In [119]:
## import libraries
import pandas as pd
import numpy as np
import matplotlib.pyplot as plt
import re
#from mpl_toolkits.basemap import Basemap

#stats libraries
import statsmodels.api as sm
import scipy.misc

#allows us to show plots in notebook
%matplotlib inline
#rcParams['figure.figsize'] = (8,6)

In [120]:
#figure out what kind of delimiter we have with my current data set for ease of data
#upload configurations

def detectDelimiter(csvFile):
    with open(csvFile, 'r') as myCsvfile:
        header=myCsvfile.readline()
        if header.find(";")!=-1:
            return ";"
        if header.find(",")!=-1:
            return ","
        if header.find("\s+"):
            return "\s+"
        if header.find(''):
            return ""
    #default delimiter (MS Office export)
    return "Other"

In [121]:
detectDelimiter('data/Earthquake_Datasets/EQCanOB_2004.csv')


Out[121]:
','

In [ ]:


In [123]:
#created variables that it would be easy to call
filename_1990 = 'data/Earthquake_Datasets/EQCanOB_1990.csv'
filename_2004 = 'data/Earthquake_Datasets/EQCanOB_2004.csv'
filename_2006 = 'data/Earthquake_Datasets/EQCanOB_2006.csv'
filename_2008 = 'data/Earthquake_Datasets/EQCanOB_2008.csv'
filename_2010 = 'data/Earthquake_Datasets/EQCanOB_2010.csv'
filename_2012 = 'data/Earthquake_Datasets/EQCanOB_2012.csv'
fracking_company_data = 'data/fracking_company_data.csv'
filename_all = ''

earthquakes_1990 = pd.read_csv(filename_1990, sep = ',')
earthquakes_2004 = pd.read_csv(filename_2004, sep = ',')
earthquakes_2006 = pd.read_csv(filename_2006, sep = ',')
earthquakes_2008 = pd.read_csv(filename_2008, sep = ',')
earthquakes_2010 = pd.read_csv(filename_2010, sep = ',')
earthquakes_2012 = pd.read_csv(filename_2012, sep = ',')
fracking_data = pd.read_csv(fracking_company_data,sep = ',')

#create a dataframe of all earthquakes
df_all_earthquakes = pd.concat([earthquakes_1990, earthquakes_2004, earthquakes_2006, earthquakes_2008, earthquakes_2010, earthquakes_2012], ignore_index=True)
#create a list of all earthquakes
all_earthquakes = (earthquakes_1990, earthquakes_2004, earthquakes_2006, earthquakes_2008, earthquakes_2010, earthquakes_2012, df_all_earthquakes)

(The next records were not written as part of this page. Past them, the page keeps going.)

import Summits.Ventures.Crystal3D.Theorems.StickyWulffConstantTextureLiminfTexShadowLevelReachCoSlot
import Summits.Ventures.Crystal3D.Theorems.StickyWulffConstantCoaxialWallLawBarlowOneFccExport
import HarnessLib

/-!
# The CUT hexagon class of a clamped BARLOW plate: the co-slot census with lane F's plate discharges (sources, core rigidity, sealing, top exclusion)
# (lane T, crux `TextureLiminfV5`, stmt-Ventures-23912, registered stub `stub_terraceCensus`; (β)-lite × cut census — the Barlow glue of HOME/wall-p1-g22/BETA-CUT-g22.md §5(2))

HONEST FRAMING. Venture `Summits/Ventures/Crystal3D` (cell `crystal3d-full`), route `route-Ventures-StickyWulffConstant`, helper `--supports` the law-v5
crux `TextureLiminfV5` (stmt-Ventures-23912), lane T.  Census-free, certificate-free; `KissingGap δ`, `KissingClassification δ` BY NAME as in lane F's
'…BarlowOneFccExport' (the template of this file); nothing about energies; F-C1 not moved.

THE POINT.  `coSlot_endPairs_plates` (…LevelReachCoSlot p743752) for an ACTUAL clamped Barlow bottom plate `stacking L₁ s₁ σ₁` (any Hägg word), base frame
`Fr ∈ {L₁, basalMirror ≫ L₁}`, ONE hexagon root `r` (`r 2 = 0`, rising under `Fr`) CUT AT EVERYTHING it can cross (`C μ :↔ ⟪r, μ⟫ = √(2/3)`, the canonical
cut-everything predicate — `hC` by `id`, `hCall` by `inner_map_map`), and a clamped Barlow TOP plate `stacking L₂ s₂ σ₂` (ANY Hägg word) neither of whose two
dozens is the root dozen (`hne₁`, `hne₂` — the word-related / residual-class pairs): lane F's discharges VERBATIM — sources `hPsrc_of_plateCore_frame/_mirror`,
core rigidity `hstd_of_plateCore`, sealing `sealing_below/above_barlow`, and the ROOT-FRAME top exclusion `hPexcl0_root_of_receivingBarlowPlate` — at the
shifted constants `(R₀+1, ρ−1)`.  **`coSlot_barlow_endPairs`**: the raw source count of the class (admissible core-band balls crossing into the window) is at most
`#T + #CUT + 220·(#rim_top + #rim_bot)`, `CUT` = `Fr`-readings of a plane crossed upward by `Fr r` inside the window reached by an `r`-line, `T` in `X × X` at
distance `1` in the window, two payers, witnessed by an admissible class of the plate system `⟨Fr, inPlaneRoots Fr 1⟩` with the predecessor clause and
`IsEndMove` — the input shape of `card_endPairs_le_of_localRow`.  This is the (β)-lite THREADING class made countable (memo §3): on a filling whose `r`-lines meet no
coherent cut plane `#CUT = 0` and the full hexagon budget applies.
WHAT THIS IS NOT: the flux lower bound for the source count (lane F's '…OneFccFluxC/F' pattern), the rim bounds, the certificate; F-C1 not moved.
-/

noncomputable section

namespace Summit.Ventures.Crystal3D.Theorems

open Summit.Ventures.Crystal3D Finset
open Literature.MathematicalPhysics.StatisticalMechanics (barlowPos barlowStacking IsHaggSeq barlowPos_mem basalMirror)
open Summit.Ventures.Crystal3D.Cruxes.TextureLiminf.TexShadow (E3 stacking)
open scoped InnerProductSpace

open scoped Classical in
/-- **The cut hexagon class of a clamped Barlow plate: end pairs, typed export.**  See the module docstring. -/
theorem coSlot_barlow_endPairs (ver : WordVersion) {δ : ℝ} (hg : KissingGap δ) (hc : KissingClassification δ)
    {σ₁ σ₂ : ℤ → ℤ} (hσ₁ : IsHaggSeq σ₁) (hσ₂ : IsHaggSeq σ₂) (L₁ L₂ : E3 ≃ₗᵢ[ℝ] E3) (s₁ s₂ : E3)
    (Fr : E3 ≃ₗᵢ[ℝ] E3) {t : ℤ} (hFr : (t = 1 ∧ Fr = L₁) ∨ (t = -1 ∧ Fr = basalMirror.trans L₁))
    {r : E3} (hr : r ∈ fccSlots) (hr2 : r 2 = 0) (hrup : 0 < (Fr r) 2)
    (hne₁ : (Fr : E3 → E3) '' ↑fccSlots ≠ (L₂ : E3 → E3) '' ↑fccSlots)
    (hne₂ : (Fr : E3 → E3) '' ↑fccSlots ≠ ((basalMirror.trans L₂ : E3 ≃ₗᵢ[ℝ] E3) : E3 → E3) '' ↑fccSlots)
    (X P₁ P₂ : Finset E3) (R₀ h ρ : ℝ) (hR₀ : 5 ≤ R₀) (hρ : R₀ + 2 ≤ ρ)
    (hX : ∀ p ∈ X, ∀ q ∈ X, p ≠ q → 1 ≤ dist p q) (hP₁X : P₁ ⊆ X) (hP₂X : P₂ ⊆ X)
    (hP₁ : ∀ p, p ∈ P₁ ↔ (p ∈ stacking L₁ s₁ σ₁ ∧ -(2 * R₀) ≤ p 2 ∧ p 2 ≤ -R₀ ∧ p 0 ^ 2 + p 1 ^ 2 ≤ ρ ^ 2))
    (hP₂ : ∀ p, p ∈ P₂ ↔ (p ∈ stacking L₂ s₂ σ₂ ∧ h + R₀ ≤ p 2 ∧ p 2 ≤ h + 2 * R₀ ∧ p 0 ^ 2 + p 1 ^ 2 ≤ ρ ^ 2)) :
    ∃ T : Finset (E3 × E3),
      ((P₁.filter fun p => -(R₀ + 1) - 1 - 1 ≤ p 2 ∧ p 2 ≤ -(R₀ + 1) - 1 ∧ p 0 ^ 2 + p 1 ^ 2 ≤ (ρ - 1 - 1) ^ 2).filter
          fun p => (∃ k i j : ℤ, p = L₁ (barlowPos 1 (Real.sqrt (2 / 3)) σ₁ k i j) + s₁ ∧ ¬ (σ₁ (k - 1) = -t ∧ σ₁ k = -t)) ∧
            -(R₀ + 1) - 1 < (p + Fr r) 2 ∧ (p + Fr r) 2 < h + (R₀ + 1) + 1).card ≤
        T.card +
        (X.filter fun b => -(R₀ + 1) - 1 ≤ b 2 ∧ b 2 < h + (R₀ + 1) + 1 ∧
            (∃ μ, ⟪r, μ⟫_ℝ = Real.sqrt (2 / 3) ∧ IsTwinReading X Fr (Fr μ) b) ∧ b - Fr r ∈ X).card +
        220 * (X.filter fun s => h + (R₀ + 1) + 1 ≤ s 2 ∧ s 2 ≤ h + (R₀ + 1) + 1 + 1 ∧
            (ρ - 1 - 2) ^ 2 < s 0 ^ 2 + s 1 ^ 2).card +
        220 * (X.filter fun s => -(R₀ + 1) - 1 - 1 ≤ s 2 ∧ s 2 < -(R₀ + 1) - 1 ∧
            (ρ - 1 - 1) ^ 2 < s 0 ^ 2 + s 1 ^ 2).card ∧
      (∀ bq ∈ T, bq.1 ∈ X ∧ bq.2 ∈ X ∧ dist bq.1 bq.2 = 1 ∧ -(R₀ + 1) - 1 ≤ bq.1 2 ∧ bq.1 2 < h + (R₀ + 1) + 1) ∧
      (∀ bq ∈ T, (X.filter fun q => dist bq.1 q = 1).card ≤ 11 ∨
        ∃ z₁ ∈ X, ∃ z₂ ∈ X, z₁ ≠ z₂ ∧ dist bq.1 z₁ = 1 ∧ dist bq.1 z₂ = 1 ∧
          (X.filter fun q => dist z₁ q = 1).card ≤ 11 ∧ (X.filter fun q => dist z₂ q = 1).card ≤ 11) ∧
      (∀ bq ∈ T, ∃ r' ∈ inPlaneRoots Fr 1, ∃ κ : List E3, WFChain r' κ ∧
        bq.2 - (⟨Fr, inPlaneRoots Fr 1⟩ : PlateSystem).Fw κ (((-1 : ℝ) ^ κ.length) • r') ∈ X ∧
        IsEndMove X ver ((⟨Fr, inPlaneRoots Fr 1⟩ : PlateSystem).Fw κ)
          ((⟨Fr, inPlaneRoots Fr 1⟩ : PlateSystem).Fw κ (((-1 : ℝ) ^ κ.length) • r')) bq.2 bq.1) := by
  have hrRT : r ∈ inPlaneRoots Fr 1 := mem_filter.2 ⟨hr, hr2, by rw [one_mul]; exact hrup⟩
  -- the word data over the base frame `Fr`, single root `r`
  set Fw : List E3 → (E3 ≃ₗᵢ[ℝ] E3) := fun κ => κ.foldr (fun μ G => ((ℝ ∙ μ)ᗮ.reflection).trans G) Fr with hFw
  set uw : List E3 → E3 := fun κ => κ.foldr (fun _ v => -v) r with huw
  set WFw : List E3 → Prop := fun κ =>
    List.rec (motive := fun _ => Prop) True (fun μ κ' ih => ih ∧ ‖μ‖ = 1 ∧
      (∀ w ∈ fccSlots, ⟪w, μ⟫_ℝ = 0 ∨ ⟪w, μ⟫_ℝ = Real.sqrt (2 / 3) ∨ ⟪w, μ⟫_ℝ = -Real.sqrt (2 / 3)) ∧
      ⟪uw κ', μ⟫_ℝ = Real.sqrt (2 / 3) ∧ ∀ μ' κ'', κ' = μ' :: κ'' → μ' ≠ -μ) κ with hWFw
  set nextw : List E3 → E3 → List E3 :=
    fun κ m => @ite _ (∃ μ κ', κ = μ :: κ' ∧ (Fw κ).symm m = -μ) (Classical.propDecidable _) κ.tail
      ((Fw κ).symm m :: κ) with hnextw
  have hF0 : Fw [] = Fr := rfl
  have hFc : ∀ μ κ, Fw (μ :: κ) = ((ℝ ∙ μ)ᗮ.reflection).trans (Fw κ) := fun _ _ => rfl
  have hu0 : uw [] = r := rfl
  have huc : ∀ μ κ, uw (μ :: κ) = -uw κ := fun _ _ => rfl
  have hWF0 : WFw [] := trivial
  have hWFc : ∀ μ κ, WFw (μ :: κ) ↔ (WFw κ ∧ ‖μ‖ = 1 ∧
      (∀ w ∈ fccSlots, ⟪w, μ⟫_ℝ = 0 ∨ ⟪w, μ⟫_ℝ = Real.sqrt (2 / 3) ∨ ⟪w, μ⟫_ℝ = -Real.sqrt (2 / 3)) ∧
      ⟪uw κ, μ⟫_ℝ = Real.sqrt (2 / 3) ∧ ∀ μ' κ', κ = μ' :: κ' → μ' ≠ -μ) := fun _ _ => Iff.rfl
  have hnext_pop : ∀ μ κ' (m : E3), (Fw (μ :: κ')).symm m = -μ → nextw (μ :: κ') m = κ' := by
    intro μ κ' m hν
    simp only [hnextw]
    rw [if_pos ⟨μ, κ', rfl, hν⟩, List.tail_cons]
  have hnext_push : ∀ κ (m : E3), (∀ μ κ', κ = μ :: κ' → (Fw κ).symm m ≠ -μ) → nextw κ m = (Fw κ).symm m :: κ := by
    intro κ m hnp
    simp only [hnextw]
    rw [if_neg]
    rintro ⟨μ, κ', h, hν⟩
    exact hnp μ κ' h hν
  clear_value nextw WFw uw Fw
  have hu : ∀ κ, uw κ ∈ fccSlots := word_u_mem hr hu0 huc
  -- the cell: clamps, core band, top band
  set W₁ : Set E3 := {x : E3 | -(2 * R₀) ≤ x 2 ∧ x 2 ≤ -R₀ ∧ x 0 ^ 2 + x 1 ^ 2 ≤ ρ ^ 2} with hW₁
  set W₂ : Set E3 := {x : E3 | h + R₀ ≤ x 2 ∧ x 2 ≤ h + 2 * R₀ ∧ x 0 ^ 2 + x 1 ^ 2 ≤ ρ ^ 2} with hW₂
  have hplate₁ : ∀ p ∈ stacking L₁ s₁ σ₁, p ∈ W₁ → p ∈ X := plate_mem_of_clamp₁ L₁ s₁ hP₁X hP₁
  have hplate₂ : ∀ p ∈ stacking L₂ s₂ σ₂, p ∈ W₂ → p ∈ X := plate_mem_of_clamp₂ L₂ s₂ hP₂X hP₂
  set CORE := P₁.filter (fun p => -(R₀ + 1) - 1 - 1 ≤ p 2 ∧ p 2 ≤ -(R₀ + 1) - 1 ∧
    p 0 ^ 2 + p 1 ^ 2 ≤ (ρ - 1 - 1) ^ 2) with hCORE
  set TOP := P₂.filter (fun p => h + (R₀ + 1) + 1 ≤ p 2 ∧ p 2 ≤ h + (R₀ + 1) + 1 + 1 ∧
    p 0 ^ 2 + p 1 ^ 2 ≤ (ρ - 1 - 2) ^ 2) with hTOP
  have hcore : ∀ p ∈ CORE, ∃ k i j : ℤ, p = L₁ (barlowPos 1 (Real.sqrt (2 / 3)) σ₁ k i j) + s₁ ∧
      ∀ x, dist p x ≤ 2 → x ∈ W₁ := coreBand₁_deep L₁ s₁ hP₁ hR₀ (by linarith)
  have htop : ∀ p ∈ TOP, ∃ k i j : ℤ, p = L₂ (barlowPos 1 (Real.sqrt (2 / 3)) σ₂ k i j) + s₂ ∧
      ∀ x, dist p x ≤ 2 → x ∈ W₂ := topBand₂_deep L₂ s₂ hP₂ hR₀ (by linarith)
  set srcOK : E3 → Prop := fun p =>
    ∃ k i j : ℤ, p = L₁ (barlowPos 1 (Real.sqrt (2 / 3)) σ₁ k i j) + s₁ ∧ ¬ (σ₁ (k - 1) = -t ∧ σ₁ k = -t) with hsrcOK
  -- (1) sources (lane F), the trivial invariant clause dropped
  have hPsrc : ∀ p ∈ CORE, srcOK p → p ∈ X ∧
      (∃ a ∈ fccSlots, ∃ a' ∈ fccSlots, ∃ a'' ∈ fccSlots,
        ⟪a, a'⟫_ℝ = 1 / 2 ∧ ⟪a, a''⟫_ℝ = 1 / 2 ∧ ⟪a', a''⟫_ℝ = 1 / 2 ∧
        p + Fw [] a ∈ X ∧ p + Fw [] a' ∈ X ∧ p + Fw [] a'' ∈ X) ∧
      p - Fw [] (uw []) ∈ X ∧
      (IsFull X (Fw []) p ∨ (∃ m, IsTwinReading X (Fw []) m p ∧ ⟪Fw [] (uw []), m⟫_ℝ = 0) ∨
        (ver = WordVersion.v2 ∧ IsNarrow X (Fw []) (Fw [] (uw [])) p)) := by
    have key : ∀ p ∈ CORE, srcOK p → p ∈ X ∧
        (∃ a ∈ fccSlots, ∃ a' ∈ fccSlots, ∃ a'' ∈ fccSlots,
          ⟪a, a'⟫_ℝ = 1 / 2 ∧ ⟪a, a''⟫_ℝ = 1 / 2 ∧ ⟪a', a''⟫_ℝ = 1 / 2 ∧
          p + Fw [] a ∈ X ∧ p + Fw [] a' ∈ X ∧ p + Fw [] a'' ∈ X) ∧
        p - Fw [] r ∈ X ∧
        (IsFull X (Fw []) p ∨ (∃ m, IsTwinReading X (Fw []) m p ∧ ⟪Fw [] r, m⟫_ℝ = 0) ∨
          (ver = WordVersion.v2 ∧ IsNarrow X (Fw []) (Fw [] r) p)) ∧
        (fun (_ : E3 × List E3) => True) (p + Fw [] r, []) := by
      rcases hFr with ⟨ht, hFrL⟩ | ⟨ht, hFrL⟩
      · refine hPsrc_of_plateCore_frame hσ₁ L₁ s₁ hX hplate₁ ver hr hr2 CORE srcOK
          (P := fun _ => True) (by rw [hF0, hFrL]) ?_ (fun _ _ _ => trivial)
        intro p hp hok
        obtain ⟨k, i, j, hpk, hsg⟩ := hok
        obtain ⟨-, -, -, -, hball⟩ := hcore p hp
        refine ⟨k, i, j, hpk, hball, ?_⟩
        rw [ht] at hsg; simpa using hsg
      · refine hPsrc_of_plateCore_mirror hσ₁ L₁ s₁ hX hplate₁ ver hr hr2 CORE srcOK
          (P := fun _ => True) (by rw [hF0, hFrL]) ?_ (fun _ _ _ => trivial)
        intro p hp hok
        obtain ⟨k, i, j, hpk, hsg⟩ := hok
        obtain ⟨-, -, -, -, hball⟩ := hcore p hp
        refine ⟨k, i, j, hpk, hball, ?_⟩
        rw [ht] at hsg; simpa using hsg
    intro p hp hok
    obtain ⟨h1, h2, h3, h4, -⟩ := key p hp hok
    rw [hu0]; exact ⟨h1, h2, h3, h4⟩
  -- (2) core rigidity (lane F)
  have hstd : ∀ κ, WFw κ → ∀ p ∈ CORE, (∃ a ∈ fccSlots, ∃ a' ∈ fccSlots, ∃ a'' ∈ fccSlots,
        ⟪a, a'⟫_ℝ = 1 / 2 ∧ ⟪a, a''⟫_ℝ = 1 / 2 ∧ ⟪a', a''⟫_ℝ = 1 / 2 ∧
        p + Fw κ a ∈ X ∧ p + Fw κ a' ∈ X ∧ p + Fw κ a'' ∈ X) → Fw κ (uw κ) = Fw [] (uw []) := by
    intro κ hκ p hp hface
    rcases hFr with ⟨-, hFrL⟩ | ⟨-, hFrL⟩
    · exact hstd_of_plateCore hσ₁ L₁ s₁ hX hplate₁ ⟨LinearIsometryEquiv.refl ℝ E3, inPlaneRoots Fr 1⟩
        PlateSystem.standardPair_refl hFc (by rw [hF0, hFrL]; rfl) hr2 hu0 huc hWFc CORE hcore κ hκ p hp hface
    · exact hstd_of_plateCore hσ₁ L₁ s₁ hX hplate₁ ⟨basalMirror, inPlaneRoots Fr 1⟩
        PlateSystem.standardPair_basalMirror hFc (by rw [hF0, hFrL]) hr2 hu0 huc hWFc CORE hcore κ hκ p hp hface
  -- (3) ROOT-FRAME top exclusion: the top plate's two dozens are not the root dozen
  have hne₁' : ((Fw []) : E3 → E3) '' ↑fccSlots ≠ (L₂ : E3 → E3) '' ↑fccSlots := by rw [hF0]; exact hne₁
  have hne₂' : ((Fw []) : E3 → E3) '' ↑fccSlots ≠ ((basalMirror.trans L₂ : E3 ≃ₗᵢ[ℝ] E3) : E3 → E3) '' ↑fccSlots := by
    rw [hF0]; exact hne₂
  have hPexcl0root : ∀ b : E3, b ∈ TOP →
      (∃ a ∈ fccSlots, ∃ a' ∈ fccSlots, ∃ a'' ∈ fccSlots,
        ⟪a, a'⟫_ℝ = 1 / 2 ∧ ⟪a, a''⟫_ℝ = 1 / 2 ∧ ⟪a', a''⟫_ℝ = 1 / 2 ∧
        b + Fw [] a ∈ X ∧ b + Fw [] a' ∈ X ∧ b + Fw [] a'' ∈ X) → False :=
    fun b hb hface => hPexcl0_root_of_receivingBarlowPlate hσ₂ L₂ s₂ hX hplate₂ (F := Fw) (WF := WFw) hne₁' hne₂' TOP htop
      (fun v => v.2 = []) (fun _ _ h => h) b [] hWF0 rfl hb hface
  -- (4) sealing (lane F)
  have hsealB := sealing_below_barlow L₁ s₁ hX hP₁X hP₁ (R₀ := R₀) (ρ := ρ) (by linarith) (by linarith)
  have hP₂seal := sealing_above_barlow L₂ s₂ hX hP₂X hP₂ (R₀ := R₀) (h := h) (ρ := ρ) (by linarith) (by linarith)
  -- (5) the cut-everything predicate and the census
  have hup : 0 < (Fw [] (uw [])) 2 := by rw [hF0, hu0]; exact hrup
  have hP'top : ∀ p ∈ CORE, p 2 ≤ -(R₀ + 1) - 1 := fun p hp => (mem_filter.1 hp).2.2.1
  have hC : ∀ μ : E3, ⟪r, μ⟫_ℝ = Real.sqrt (2 / 3) → ⟪uw [], μ⟫_ℝ = Real.sqrt (2 / 3) := fun μ h => by rw [hu0]; exact h
  have hCall : ∀ m, IsMenuNormal (Fw []) m → ⟪Fw [] (uw []), m⟫_ℝ = Real.sqrt (2 / 3) → ⟪r, (Fw []).symm m⟫_ℝ = Real.sqrt (2 / 3) := by
    intro m _ hdm
    rw [← LinearIsometryEquiv.inner_map_map (Fw []), LinearIsometryEquiv.apply_symm_apply, ← hu0]; exact hdm
  obtain ⟨T, hkey, hTpair, hTpay, hTpred, hTwit⟩ := coSlot_endPairs_plates ver (F := Fw) (u := uw) (WF := WFw) (next := nextw)
    hg hc hX hFc hu huc hWF0 hWFc hnext_pop hnext_push (fun μ => ⟪r, μ⟫_ℝ = Real.sqrt (2 / 3)) hC hCall hPexcl0root hup
    (by linarith : (3 : ℝ) ≤ R₀ + 1) (by linarith : R₀ + 1 ≤ ρ - 1) srcOK hP'top hPsrc hstd hsealB hP₂seal
  rw [hF0, hu0] at hkey
  simp only [hsrcOK] at hkey
  -- (6) the witnesses in the plate-system form
  set S : PlateSystem := ⟨Fr, inPlaneRoots Fr 1⟩ with hS
  have hFwS : ∀ κ, Fw κ = S.Fw κ := by
    intro κ
    induction κ with
    | nil => rw [hF0]; rfl
    | cons μ κ ih => rw [hFc, ih]; rfl
  refine ⟨T, hkey, hTpair, hTpay, ?_⟩
  intro bq hbq
  obtain ⟨κ, hκ, hpred, hmove⟩ := hTwit bq hbq
  have hWF : WFChain r κ := wfChain_of_wf hu0 huc hWFc κ hκ
  have huκ : uw κ = ((-1 : ℝ) ^ κ.length) • r := word_u_eq_pow_root hu0 huc κ
  rw [huκ, hFwS] at hpred hmove
  exact ⟨r, hrRT, κ, hWF, hpred, hmove⟩

end Summit.Ventures.Crystal3D.Theorems

end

#create a group that is divided by years
df_all_earthquakes['Date']
year = pd.DatetimeIndex(df_all_earthquakes['Date']).year
resampled_data = df_all_earthquakes.groupby(year)

In [124]:
def date_time (data):
    data.ix[:,0] = pd.to_datetime(data.ix[:,0], )   
    return data

In [125]:
for dataframe in all_earthquakes:
    date_time (dataframe)

In [133]:
earthquakes_2004.head()


Out[133]:
Date Lat Long Depth Mag
0 2004-01-04 61.740 -127.653 1 2.0
1 2004-01-21 56.512 -122.268 10 2.4
2 2004-01-31 56.456 -122.301 25 2.4
3 2004-02-01 56.513 -122.278 10 1.8
4 2004-02-09 56.482 -122.167 20 2.0

In [127]:
# make a new depth column with is only a number from Depth DF and then change
# the string to a float

def munge_depth (data):
    data.ix[:,4] = data.ix[:,4].str.extract('([0-9.]*)').replace('%','',regex=True).astype('float')
    return data

In [128]:
# make a new depth column with is only a number from Depth DF and then change
# the string to a float

def munge_mag (data):
    data.ix[:, 5] = data.ix[:,5].str.extract('([0-9.]*)').replace('%','',regex=True).astype('float')
    return data

In [ ]:


In [130]:
#loop munge data over all dataframes by calling functions
for dataframe in all_earthquakes:
    munge_depth(dataframe)
    munge_mag (dataframe)
    del dataframe['Time(UT)']

In [ ]:
df_all_earthquakes.head()

In [131]:
def magnitude_over_time (data):
    plt.figure(figsize=(14,6))
    plt.plot(data.index, data.Mag)

    plt.title ('Magnitude of Earthquakes over Time')
    plt.xlabel ('Index Number over Nine-Months')
    plt.ylabel ('Magnitude')
    plt.show()

In [132]:
for dataframe in all_earthquakes:
    plot = magnitude_over_time(dataframe)
#return plot



In [ ]:
plt.plot(fracking_data.Year, fracking_data['Gross Production'])
plt.xlabel('Year')
plt.ylabel('Gross Daily Production')

In [ ]:


In [134]:
def depth_over_time (data):
    plt.figure(figsize=(14,6))
    plt.bar(data.index, data.Depth)

    plt.title ('Depth of Earthquakes over Time')
    plt.xlabel ('Index Number over Nine-Months')
    plt.ylabel ('Depth')
    plt.show()

In [135]:
for dataframe in all_earthquakes:
    plot = depth_over_time(dataframe)



In [136]:
#create a scatter plot function that shows earthquakes on a 'map'. By entering different
#dataframes into the function line, it should be able to be used for all the data sets 
#I have with this project. As long as they all have the same set up! 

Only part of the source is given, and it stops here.